Matthew lee, a university student, said he was determined to keep protesting even after more than four months. 

“I can see some people want to give up, but I don’t want to do this because Hong Kong is my home, we want to protect this place, protect Hong Kong,” he said. “You can’t give up because Hong Kong is your home”. 

Many of the protesters wore masks in defiance of a recently introduced ban on face coverings at public gatherings, and volunteers handed more out to the crowd. 

Organisers said they wanted to use their right to protest as guaranteed by the city’s constitution despite the risk of arrest. 
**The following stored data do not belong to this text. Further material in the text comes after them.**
/-- `2^{v₂(M)} ∣ twoAdicOne M - 1`. [cite: MochizukiEtTh2009, Prop 2.15(iv) p.53] -/
theorem ordProj_dvd_twoAdicOne_sub_one (M : ℕ+) :
    (((2 ^ (M : ℕ).factorization 2) : ℕ) : ℤ) ∣ twoAdicOne M - 1 := by
  have hM : (M : ℕ) ≠ 0 := PNat.ne_zero M
  have hcop0 : Nat.Coprime 2 ((M : ℕ) / 2 ^ (M : ℕ).factorization 2) :=
    Nat.coprime_ordCompl Nat.prime_two hM
  unfold twoAdicOne
  generalize (M : ℕ) / 2 ^ (M : ℕ).factorization 2 = m at hcop0 ⊢
  generalize (M : ℕ).factorization 2 = a
  rcases Nat.eq_zero_or_pos a with h0 | hpos
  · subst h0; simp
  · have hcop : Nat.Coprime m (2 ^ a) := Nat.Coprime.pow_right a hcop0.symm
    have heul := Nat.ModEq.pow_totient hcop
    have hφ : Nat.totient (2 ^ a) = 2 ^ (a - 1) := by
      rw [Nat.totient_prime_pow Nat.prime_two hpos]; simp
    have h2a : 2 ^ a = Nat.totient (2 ^ a) * 2 := by
      rw [hφ, ← pow_succ]; congr 1; omega
    have hsq : m ^ (2 ^ a) ≡ 1 [MOD 2 ^ a] := by
      have := heul.pow 2
      rw [← pow_mul, ← h2a, one_pow] at this
      exact this
    have := Nat.modEq_iff_dvd.mp hsq.symm
    push_cast at this ⊢
    exact this

/-- `m ∣ twoAdicOne M` for the odd part `m` of `M`. [cite: MochizukiEtTh2009, Prop 2.15(iv) p.53] -/
theorem ordCompl_dvd_twoAdicOne (M : ℕ+) :
    ((((M : ℕ) / 2 ^ (M : ℕ).factorization 2) : ℕ) : ℤ) ∣ twoAdicOne M := by
  simp only [twoAdicOne, Nat.cast_pow]
  exact dvd_pow_self _ (Nat.ordProj_pos _ _).ne'

/-- The family `twoAdicOne` is compatible: `M ∣ twoAdicOne M' - twoAdicOne M` for `M ∣ M'`.
[cite: MochizukiEtTh2009, Prop 2.15(iv) p.53] -/
theorem twoAdicOne_compatible (M M' : ℕ+) (h : (M : ℕ+) ∣ M') :
    ((M : ℕ+) : ℤ) ∣ twoAdicOne M' - twoAdicOne M := by
  have hM : (M : ℕ) ≠ 0 := PNat.ne_zero M
  have hM' : (M' : ℕ) ≠ 0 := PNat.ne_zero M'
  have hnat : (M : ℕ) ∣ (M' : ℕ) := PNat.dvd_iff.mp h
  -- the 2-part
  have h2 : (((2 ^ (M : ℕ).factorization 2) : ℕ) : ℤ) ∣ twoAdicOne M' - twoAdicOne M := by
    have e1 := ordProj_dvd_twoAdicOne_sub_one M
    have e2 : (((2 ^ (M : ℕ).factorization 2) : ℕ) : ℤ) ∣ twoAdicOne M' - 1 :=
      (Int.natCast_dvd_natCast.mpr (Nat.ordProj_dvd_ordProj_of_dvd hM' hnat 2)).trans
        (ordProj_dvd_twoAdicOne_sub_one M')
    have := dvd_sub e2 e1
    simpa using this
  -- the odd part
  have hodd : ((((M : ℕ) / 2 ^ (M : ℕ).factorization 2) : ℕ) : ℤ) ∣ twoAdicOne M' - twoAdicOne M := by
    refine dvd_sub ?_ (ordCompl_dvd_twoAdicOne M)
    exact (Int.natCast_dvd_natCast.mpr (Nat.ordCompl_dvd_ordCompl_of_dvd hnat 2)).trans
      (ordCompl_dvd_twoAdicOne M')
  have hcop : IsCoprime (((2 ^ (M : ℕ).factorization 2) : ℕ) : ℤ) ((((M : ℕ) / 2 ^ (M : ℕ).factorization 2) : ℕ) : ℤ) :=
    Nat.isCoprime_iff_coprime.mpr
      (Nat.Coprime.pow_left _ (Nat.coprime_ordCompl Nat.prime_two hM))
  have := hcop.mul_dvd h2 hodd
  rwa [← Nat.cast_mul, Nat.ordProj_mul_ordCompl_eq_self] at this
“We’re using peaceful, rational, nonviolent ways to voice our demands,” Figo Chan, vice convener of the Civil Human Rights Front, told reporters. “We’re not afraid of being arrested. What I’m most scared of is everyone giving up on our principles.” 

The group has organised some of the movement’s biggest protest marches. One of its leaders, Jimmy Sham, was attacked on Wednesday by assailants wielding hammers. 

On Saturday, Hong Kong police arrested a 22-year-old man on suspicion of stabbing a teenage activist who was distributing leaflets near a wall plastered with pro-democracy messages. A witness told local broadcaster RTHK that the assailant shouted afterward that Hong Kong is “a part of China” and other pro-Beijing messages. 

The movement sprang out of opposition to a government proposal for an extradition bill that would have sent suspects to stand trial in mainland China, and then ballooned into broader demands for full democracy and an inquiry into alleged police brutality.